Миллер, однако, не принимает предложения Бабкина:

— Хватит, я уже все им сказал. Теперь забота — репродуктор и кабель доставить сюда…

— А у меня забота, как там парни мои? — вмешивается в разговор молчавший до этого командир роты. — Стрельба же была.

— Надо подождать, пока они вернутся и принесут аппаратуру.

— Себя бы принесли прежде всего, — замечает комроты.

— Так вы пошлите кого-нибудь навстречу, — предлагает Миллер. — Аппаратуру помогут нести.

— Аппаратуру… — вполголоса ворчит командир роты, — из-за этой аппаратуры… — и выходит из блиндажа.

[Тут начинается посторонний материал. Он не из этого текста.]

import Summits.BirchSwinnertonDyer.BirchSwinnertonDyer.Theses.ByReductionTypeAtTwo
import Summits.BirchSwinnertonDyer.BirchSwinnertonDyer.Theorems.ByReductionTypeAtTwoRankOneAtTwoBigImageOddLocalOneDoorFullC
import Summits.BirchSwinnertonDyer.BirchSwinnertonDyer.Theorems.ByReductionTypeAtTwoRankOneAtTwoBigImageOddLocalOneDoorAnalyticAssemblyC
import Summits.BirchSwinnertonDyer.BirchSwinnertonDyer.Theorems.ByReductionTypeAtTwoRankOneAtTwoBigImageOddLocalOneDoorValuation
import Literature.NumberTheory.EllipticCurves.HeegnerPointsOfConductor
import Literature.NumberTheory.EllipticCurves.ModularCurveEtaQuotientsProofs
import Literature.NumberTheory.EllipticCurves.Greenberg1999.TwoTorsionMuInvariant
import Literature.NumberTheory.EllipticCurves.Wuthrich2014.ShaBoundProofs
import Literature.NumberTheory.EllipticCurves.ComplexMultiplicationLFunctionIsogenyHoldsProofs
import Mathlib.RingTheory.DedekindDomain.AdicValuation
import Literature.NumberTheory.EllipticCurves.HeegnerPointReflectionHolds
import Literature.NumberTheory.EllipticCurves.ModularSymbolsProofs
import Literature.NumberTheory.EllipticCurves.LeadingTermPPartProofs
import Literature.NumberTheory.EllipticCurves.BSDRootNumberOddParityProofs
import Literature.NumberTheory.EllipticCurves.BSDRootNumberTwoSubModularityProofs
import Literature.NumberTheory.EllipticCurves.BSDRootNumberProofs
import Literature.NumberTheory.EllipticCurves.LeadingTermHeegnerProofs
import Literature.NumberTheory.QuadraticFields.SquareRootGenerator
import HarnessLib
import Mathlib
import Literature.NumberTheory.Irrationality.LaiSprangZudilin2026.LeadingCoefficient
import HarnessLib

/-!
# Lai–Sprang–Zudilin 2026, §§4–5: the two solutions `ρ_n`, `ρ_{n,0}` of the recursion (eq:rec), the
determinant formula (Lemma 4.2 (b), PROVED) and the arithmetic lemmas 5.1, 5.3 (typed), 5.4 (PROVED from them)

Topic `Literature/NumberTheory/Irrationality/LaiSprangZudilin2026`.  Source: L. Lai, J. Sprang, W. Zudilin,
*A note on the irrationality of `ζ₂(5)`*, IMRN **2026**:16, rnag180 = arXiv:2505.05005 [LaiSprangZudilin2026]
(held text `paper:arxiv-2505.05005`, arXiv numbering; §4 = p. 7, §5 = pp. 8–9 of the text, read on the page).
Companion of `LeadingCoefficient.lean` (the typed fact `recurrence` = Lemma 5.2 for the printed double sum
`lszRho` of `Literature.Combinatorics.Enumerative.TwoAdicZetaFiveAperyLikeLucas`).  Consumer: the cell
`zeta5-irr` line L-DC (zi-p2 `probes/DC/DenCon.lean`: `ZiP2.DC.sol/rho/rho0` have the same bodies as
`recSol/rhoQ/rho0` below, so the bridge is `rfl`).

## Source, as printed

* §3–4: `R_n(t) = 2^{8n}(2t+n)(t+½)_n⁴/(t)_{n+1}⁴ = Σ_{i=1}^{4} Σ_{k=0}^{n} r_{n,i,k}/(t+k)^i`;
  `S_n = ρ_{n,0} + ρ_{n,3}ζ₂(5)` (Lemma 3.3) with `ρ_{n,0}`, `ρ_{n,3}` the explicit partial-fraction sums
  (def_rho_0), (def_rho_3).  **Lemma 4.2.** «(a) For each `i ∈ {0,3}`, the sequence `(ρ_{n,i})_{n≥0}` satisfies
  the three-term relation (eq:rec) [`(n+1)⁵y_{n+1} − 32(2n+1)(8n⁴+16n³+20n²+12n+3)y_n + 2¹⁶n⁵y_{n−1} = 0`].
  (b) For any `n ∈ ℤ_{≥0}`, we have the 'determinant' formula
  `ρ_{n,0}ρ_{n+1,3} − ρ_{n+1,0}ρ_{n,3} = 3·2^{16n+18}/(n+1)⁵ ≠ 0`.»  Proof of (b): «since `ρ_{0,0} = 0`,
  `ρ_{0,3} = 768`, `ρ_{1,0} = −1024`, `ρ_{1,3} = 73728` … For `n ≥ 1` it follows inductively by using the
  recursions from part (a)».  **Lemma 5.2**: `ρ_{n,3} = 768ρ_n`, `ρ_n` the double sum (`lszRho`), `ρ_0 = 1`,
  `ρ_1 = 96`.
* §5 (`d_n = lcm(1,…,n)`): **Lemma 5.1.** «For `n ∈ ℤ_{>0}`, `d_n·ρ_{n,3} ∈ ℤ` and `d_n⁶·ρ_{n,0} ∈ ℤ`.»
  **Lemma 5.3.** «For any prime `p > max{√(2n), 3}`, we have `v_p(ρ_{n,0}) ≥ −5`.»
  **Lemma 5.4.** «For any `n ∈ ℤ_{>0}`, we have `Π_n^{−1} d_n⁶·ρ_{n,0} ∈ ℤ`, where `Π_n` denotes the following
  product over primes: `Π_n = ∏_{max{√(2n),3} < p ≤ n} p`.  Proof. This follows from Lemmas 5.1 and 5.3.»
  The expectation (5.2) «den-con» `d_n⁵ρ_{n,0} ∈ ℤ` is OPEN in print («based on a numerical check for
  `n ≤ 5000`») and is NOT typed here (a conjecture is not Literature).

## How it is typed

By Lemma 4.2 (a) and the printed initial values, `ρ_{n,0}` and `ρ_{n,3} = 768ρ_n` ARE the solutions of (eq:rec)
with initial data `(0, −1024)` and `768·(1, 96)`; the partial-fraction sums (def_rho_0)/(def_rho_3) and `R_n(t)`
are not formalised.  Accordingly:
* `recSol y₀ y₁` — the solution of (eq:rec) with `y_0 = y₀`, `y_1 = y₁` (leading coefficient `(n+1)⁵ ≠ 0`);
  `rhoQ = recSol 1 96` (`ρ_n` as a rational number), `rho0 = recSol 0 (−1024)` (`ρ_{n,0}`), `rho3 n = 768·rhoQ n`
  (`ρ_{n,3}`); `recSol_rec` (the recursion), kernel values `rhoQ_two`, `rho0_two`, `rho0_three`.
* PROVED: `rhoQ_eq_lszRho` — under the typed fact `recurrence` (Lemma 5.2), `rhoQ n = lszRho n` for all `n`
  (uniqueness of solutions); `wronskian_succ` and **`determinant_formula`** = Lemma 4.2 (b) for all `n`
  (the printed induction); **`lemma54_of`** = Lemma 5.4 from Lemmas 5.1 and 5.3, exactly as in print
  (for `max{√(2n),3} < p ≤ n`: `v_p(d_n⁶ρ_{n,0}) = 6·v_p(d_n) + v_p(ρ_{n,0}) ≥ 6 − 5 = 1`, and `Π_n` is a product
  of distinct primes).
* NAMED FACTS (statement only): `lemma51` (Lemma 5.1), `lemma53` (Lemma 5.3; `p > max{√(2n),3}` rendered as
  `3 < p ∧ 2n < p²`).

Not covered: `R_n(t)`, `S_n`, Lemmas 3.3, 4.1 (the creative-telescoping certificate `T_n(t)`), 4.2 (a) as a
statement about (def_rho_0)/(def_rho_3), Lemma 5.2's identification (typed as `recurrence` in the companion
file), §§6–7 (Volkenborn integrals, the irrationality measure), (5.2) den-con.
-/

namespace Literature.NumberTheory.Irrationality.LaiSprangZudilin2026

open Finset Literature.Combinatorics.Enumerative.TwoAdicZetaFiveAperyLikeLucas

/-! ## The solutions of (eq:rec) -/

/-- The solution `y` of (eq:rec) `(n+1)⁵y_{n+1} = 32(2n+1)(8n⁴+16n³+20n²+12n+3)y_n − 2¹⁶n⁵y_{n−1}` (`n ≥ 1`) with
initial values `y_0 = y₀`, `y_1 = y₁`. [cite: LaiSprangZudilin2026, §1 (eq:rec), Lemma 4.2 (a)] -/
def recSol (y₀ y₁ : ℚ) : ℕ → ℚ
  | 0 => y₀
  | 1 => y₁
  | n + 2 =>
      ((recMid (n + 1) : ℚ) * recSol y₀ y₁ (n + 1) - 2 ^ 16 * ((n : ℚ) + 1) ^ 5 * recSol y₀ y₁ n) /
        ((n : ℚ) + 2) ^ 5

/-- `y_0 = y₀`. [cite: LaiSprangZudilin2026, §1 (eq:rec)] -/
@[simp] theorem recSol_zero (y₀ y₁ : ℚ) : recSol y₀ y₁ 0 = y₀ := rfl

/-- `y_1 = y₁`. [cite: LaiSprangZudilin2026, §1 (eq:rec)] -/
@[simp] theorem recSol_one (y₀ y₁ : ℚ) : recSol y₀ y₁ 1 = y₁ := rfl

/-- The defining step `y_{n+2} = (recMid(n+1)·y_{n+1} − 2¹⁶(n+1)⁵y_n)/(n+2)⁵`. [cite: LaiSprangZudilin2026, §1 (eq:rec)] -/
theorem recSol_succ_succ (y₀ y₁ : ℚ) (n : ℕ) :
    recSol y₀ y₁ (n + 2) =
      ((recMid (n + 1) : ℚ) * recSol y₀ y₁ (n + 1) - 2 ^ 16 * ((n : ℚ) + 1) ^ 5 * recSol y₀ y₁ n) /
        ((n : ℚ) + 2) ^ 5 := rfl

/-- `recSol y₀ y₁` satisfies (eq:rec): `(n+1)⁵y_{n+1} + 2¹⁶n⁵y_{n−1} = recMid(n)·y_n` for `n ≥ 1`.
[cite: LaiSprangZudilin2026, §1 (eq:rec)] -/
theorem recSol_rec (y₀ y₁ : ℚ) {n : ℕ} (hn : 1 ≤ n) :
    ((n : ℚ) + 1) ^ 5 * recSol y₀ y₁ (n + 1) + 2 ^ 16 * (n : ℚ) ^ 5 * recSol y₀ y₁ (n - 1) =
      (recMid n : ℚ) * recSol y₀ y₁ n := by
  obtain ⟨m, rfl⟩ : ∃ m, n = m + 1 := ⟨n - 1, by omega⟩
  rw [show m + 1 + 1 = m + 2 from rfl, recSol_succ_succ, Nat.add_sub_cancel]
  have h2 : ((m : ℚ) + 2) ≠ 0 := by positivity
  push_cast
  field_simp
  ring

/-- `ρ_n` as a rational number: the solution of (eq:rec) with `ρ_0 = 1`, `ρ_1 = 96` (equal to the double sum
`lszRho` by Lemma 5.2: `rhoQ_eq_lszRho`). [cite: LaiSprangZudilin2026, Lemma 5.2] -/
def rhoQ : ℕ → ℚ := recSol 1 96

/-- `ρ_{n,0}`: by Lemma 4.2 (a) and the values `ρ_{0,0} = 0`, `ρ_{1,0} = −1024` printed in the proof of Lemma 4.2 (b),
the solution of (eq:rec) with these initial data (the partial-fraction definition (def_rho_0) is not formalised).
[cite: LaiSprangZudilin2026, Lemma 4.2 (a), proof of Lemma 4.2 (b) (initial values)] -/
def rho0 : ℕ → ℚ := recSol 0 (-1024)

/-- `ρ_{n,3} = 768ρ_n` (Lemma 5.2; `ρ_{0,3} = 768`, `ρ_{1,3} = 73728`). [cite: LaiSprangZudilin2026, Lemma 5.2, proof of Lemma 4.2 (b)] -/
def rho3 (n : ℕ) : ℚ := 768 * rhoQ n

/-- `ρ_2 = 14944` from the recursion (kernel evaluation; agrees with `lszRho_two`). [cite: LaiSprangZudilin2026, §1 (after (eq:rec))] -/
theorem rhoQ_two : rhoQ 2 = 14944 := by
  norm_num [rhoQ, recSol_succ_succ, recMid]

/-- `ρ_{1,3} = 73728`. [cite: LaiSprangZudilin2026, proof of Lemma 4.2 (b)] -/
theorem rho3_one : rho3 1 = 73728 := by
  norm_num [rho3, rhoQ]

/-- `ρ_{2,0} = −181248` (kernel evaluation of (eq:rec) from the printed initial data).
[cite: LaiSprangZudilin2026, Lemma 4.2 (a) with `ρ_{0,0} = 0`, `ρ_{1,0} = −1024`] -/
theorem rho0_two : rho0 2 = -181248 := by
  norm_num [rho0, recSol_succ_succ, recMid]

/-- `ρ_{3,0} = −8379400192/243` (kernel evaluation; the first non-integral value, denominator `3⁵`).
[cite: LaiSprangZudilin2026, Lemma 4.2 (a) with `ρ_{0,0} = 0`, `ρ_{1,0} = −1024`] -/
theorem rho0_three : rho0 3 = -8379400192 / 243 := by
  norm_num [rho0, recSol_succ_succ, recMid]

/-- **The bridge to the double sum** (PROVED under the typed Lemma 5.2): if the double sum `lszRho` satisfies
(eq:rec) (`recurrence`), then `ρ_n` computed from the recursion equals it for every `n` (both start `1, 96`).
[cite: LaiSprangZudilin2026, Lemma 5.2] -/
theorem rhoQ_eq_lszRho (h : recurrence) (n : ℕ) : rhoQ n = lszRho n := by
  suffices H : rhoQ n = lszRho n ∧ rhoQ (n + 1) = lszRho (n + 1) from H.1
  induction n with
  | zero => exact ⟨by simp [rhoQ, lszRho_zero], by simp [rhoQ, lszRho_one]⟩
  | succ m ih =>
    refine ⟨ih.2, ?_⟩
    have hm := h (m + 1) (by omega)
    rw [Nat.add_sub_cancel] at hm
    have hq : ((m : ℚ) + 1 + 1) ^ 5 * (lszRho (m + 1 + 1) : ℚ) + 2 ^ 16 * ((m : ℚ) + 1) ^ 5 * lszRho m =
        (recMid (m + 1) : ℚ) * lszRho (m + 1) := by exact_mod_cast hm
    rw [show m + 1 + 1 = m + 2 from rfl, rhoQ, recSol_succ_succ, ← rhoQ, ih.1, ih.2]
    have h2 : ((m : ℚ) + 2) ≠ 0 := by positivity
    rw [div_eq_iff (pow_ne_zero 5 h2)]
    rw [show m + 1 + 1 = m + 2 from rfl] at hq
    have e : ((m : ℚ) + 1 + 1) = (m : ℚ) + 2 := by ring
    rw [e] at hq
    linear_combination (-1 : ℚ) * hq

/-! ## Lemma 4.2 (b): the determinant formula -/

/-- The Wronskian step shared by any two solutions of (eq:rec):
`W_{n+1} = 2¹⁶(n+1)⁵/(n+2)⁵ · W_n`, `W_n = x_n y_{n+1} − x_{n+1} y_n`. [cite: LaiSprangZudilin2026, proof of Lemma 4.2 (b)] -/
theorem wronskian_succ (x₀ x₁ y₀ y₁ : ℚ) (n : ℕ) :
    recSol x₀ x₁ (n + 1) * recSol y₀ y₁ (n + 2) - recSol x₀ x₁ (n + 2) * recSol y₀ y₁ (n + 1) =
      2 ^ 16 * ((n : ℚ) + 1) ^ 5 / ((n : ℚ) + 2) ^ 5 *
        (recSol x₀ x₁ n * recSol y₀ y₁ (n + 1) - recSol x₀ x₁ (n + 1) * recSol y₀ y₁ n) := by
  rw [recSol_succ_succ, recSol_succ_succ]
  have h2 : ((n : ℚ) + 2) ≠ 0 := by positivity
  field_simp
  ring

/-- **Lemma 4.2 (b)** (PROVED): `ρ_{n,0}ρ_{n+1,3} − ρ_{n+1,0}ρ_{n,3} = 3·2^{16n+18}/(n+1)⁵` for every `n ≥ 0`
(in particular `≠ 0`). [cite: LaiSprangZudilin2026, Lemma 4.2 (b)] -/
theorem determinant_formula (n : ℕ) :
    rho0 n * rho3 (n + 1) - rho0 (n + 1) * rho3 n = 3 * 2 ^ (16 * n + 18) / ((n : ℚ) + 1) ^ 5 := by
  induction n with
  | zero => norm_num [rho0, rho3, rhoQ]
  | succ m ih =>
    have step := wronskian_succ 0 (-1024) 1 96 m
    simp only [rho0, rho3, rhoQ] at ih ⊢
    have h1 : ((m : ℚ) + 1) ≠ 0 := by positivity
    have h2 : ((m : ℚ) + 2) ≠ 0 := by positivity
    have e : recSol 0 (-1024) (m + 1) * (768 * recSol 1 96 (m + 1 + 1)) -
        recSol 0 (-1024) (m + 1 + 1) * (768 * recSol 1 96 (m + 1)) =
        768 * (recSol 0 (-1024) (m + 1) * recSol 1 96 (m + 2) - recSol 0 (-1024) (m + 2) * recSol 1 96 (m + 1)) := by
      rw [show m + 1 + 1 = m + 2 from rfl]; ring
    rw [e, step]
    have ih' : recSol 0 (-1024) m * recSol 1 96 (m + 1) - recSol 0 (-1024) (m + 1) * recSol 1 96 m =
        3 * 2 ^ (16 * m + 18) / ((m : ℚ) + 1) ^ 5 / 768 := by
      rw [← ih]; ring
    rw [ih']
    push_cast
    field_simp
    ring

/-- `ρ_{n,0}ρ_{n+1,3} − ρ_{n+1,0}ρ_{n,3} ≠ 0`. [cite: LaiSprangZudilin2026, Lemma 4.2 (b)] -/
theorem determinant_ne_zero (n : ℕ) : rho0 n * rho3 (n + 1) - rho0 (n + 1) * rho3 n ≠ 0 := by
  rw [determinant_formula]
  positivity

/-! ## §5: the arithmetic lemmas -/

/-- **Lemma 5.1** (named fact, statement only): for `n ≥ 1`, `d_n·ρ_{n,3} ∈ ℤ` and `d_n⁶·ρ_{n,0} ∈ ℤ`
(`d_n = lcm(1,…,n) = Nat.lcmUpto n`). [cite: LaiSprangZudilin2026, Lemma 5.1] -/
def lemma51 : Prop :=
  ∀ n : ℕ, 1 ≤ n →
    (∃ z : ℤ, (Nat.lcmUpto n : ℚ) * rho3 n = z) ∧ (∃ z : ℤ, (Nat.lcmUpto n : ℚ) ^ 6 * rho0 n = z)

/-- **Lemma 5.3** (named fact, statement only): for `n ≥ 1` and any prime `p > max{√(2n), 3}` (i.e. `3 < p` and
`2n < p²`), `v_p(ρ_{n,0}) ≥ −5`. [cite: LaiSprangZudilin2026, Lemma 5.3] -/
def lemma53 : Prop :=
  ∀ n p : ℕ, 1 ≤ n → p.Prime → 3 < p → 2 * n < p ^ 2 → -5 ≤ padicValRat p (rho0 n)

/-- `Π_n = ∏_{max{√(2n),3} < p ≤ n} p`. [cite: LaiSprangZudilin2026, Lemma 5.4] -/
def primeProd (n : ℕ) : ℕ :=
  ∏ p ∈ (Finset.range (n + 1)).filter (fun p => p.Prime ∧ 3 < p ∧ 2 * n < p ^ 2), p

/-- `Π_n ≠ 0`. [cite: LaiSprangZudilin2026, Lemma 5.4] -/
theorem primeProd_ne_zero (n : ℕ) : primeProd n ≠ 0 := by
  unfold primeProd
  rw [Finset.prod_ne_zero_iff]
  intro p hp
  rw [Finset.mem_filter] at hp
  exact hp.2.1.ne_zero

/-- **Lemma 5.4** (PROVED from Lemmas 5.1 and 5.3, as in print): for `n ≥ 1`, `Π_n^{−1} d_n⁶·ρ_{n,0} ∈ ℤ`.
[cite: LaiSprangZudilin2026, Lemma 5.4] -/
theorem lemma54_of (h51 : lemma51) (h53 : lemma53) {n : ℕ} (hn : 1 ≤ n) :
    ∃ z : ℤ, (Nat.lcmUpto n : ℚ) ^ 6 / (primeProd n : ℚ) * rho0 n = z := by
  obtain ⟨z, hz⟩ := (h51 n hn).2
  -- every prime of `Π_n` divides `z = d_n⁶ ρ_{n,0}`
  have hdvd : ∀ p ∈ (Finset.range (n + 1)).filter (fun p => p.Prime ∧ 3 < p ∧ 2 * n < p ^ 2),
      p ∣ z.natAbs := by
    intro p hp
    rw [Finset.mem_filter, Finset.mem_range] at hp
    obtain ⟨hpn, hpr, h3, hsq⟩ := hp
    haveI : Fact p.Prime := ⟨hpr⟩
    by_cases hρ : rho0 n = 0
    · rw [hρ, mul_zero] at hz
      have : z = 0 := by exact_mod_cast hz.symm
      simp [this]
    have hd0 : (Nat.lcmUpto n : ℚ) ≠ 0 := by exact_mod_cast Nat.lcmUpto_ne_zero n
    have hz0 : z ≠ 0 := by
      intro h0
      rw [h0, Int.cast_zero] at hz
      exact (mul_ne_zero (pow_ne_zero 6 hd0) hρ) hz
    -- valuations
    have hvd : (1 : ℤ) ≤ padicValRat p (Nat.lcmUpto n : ℚ) := by
      rw [padicValRat.of_nat, ← Nat.factorization_def _ hpr, Nat.factorization_lcmUpto n hpr]
      exact_mod_cast Nat.log_pos hpr.one_lt (by omega)
    have hv : (1 : ℤ) ≤ padicValRat p (z : ℚ) := by
      rw [← hz, padicValRat.mul (pow_ne_zero 6 hd0) hρ, padicValRat.pow]
      have := h53 n p hn hpr h3 hsq
      push_cast
      linarith
    rw [padicValRat.of_int] at hv
    have hdz : (p : ℤ) ∣ z := by
      have := (padicValInt_dvd_iff 1 z).mpr (Or.inr (by exact_mod_cast hv))
      simpa using this
    exact Int.natCast_dvd.mp hdz
  have hprod : primeProd n ∣ z.natAbs :=
    Finset.prod_primes_dvd z.natAbs (fun p hp => ((Finset.mem_filter.mp hp).2.1).prime) hdvd
  obtain ⟨w, hw⟩ := Int.natCast_dvd.mpr hprod
  refine ⟨w, ?_⟩
  have hP : (primeProd n : ℚ) ≠ 0 := by exact_mod_cast primeProd_ne_zero n
  rw [div_mul_eq_mul_div, hz, show (z : ℚ) = ((primeProd n : ℤ) * w : ℤ) by rw [← hw]]
  push_cast
  field_simp

end Literature.NumberTheory.Irrationality.LaiSprangZudilin2026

Я с самого начала заметил, что комроты довольно хмуро отнесся к нашему появлению и к тому, что пришлось посылать на ничейную полосу солдат. Понять его можно: людей и так нехватка, каждый боец на счету, и рисковать людьми без острой необходимости командир не хочет, ему бы людей для настоящего боя сберечь.

Командир роты возвращается в блиндаж:

— Послал навстречу еще двоих.

Мы ждем. Что-то долго нет автоматчиков с репродуктором. Была перестрелка, случиться могло всякое…

В блиндаж, топая по ступенькам, спускаются автоматчики — те, что были оставлены охранять репродуктор. С ними еще двое — помогают тащить репродуктор и кабель.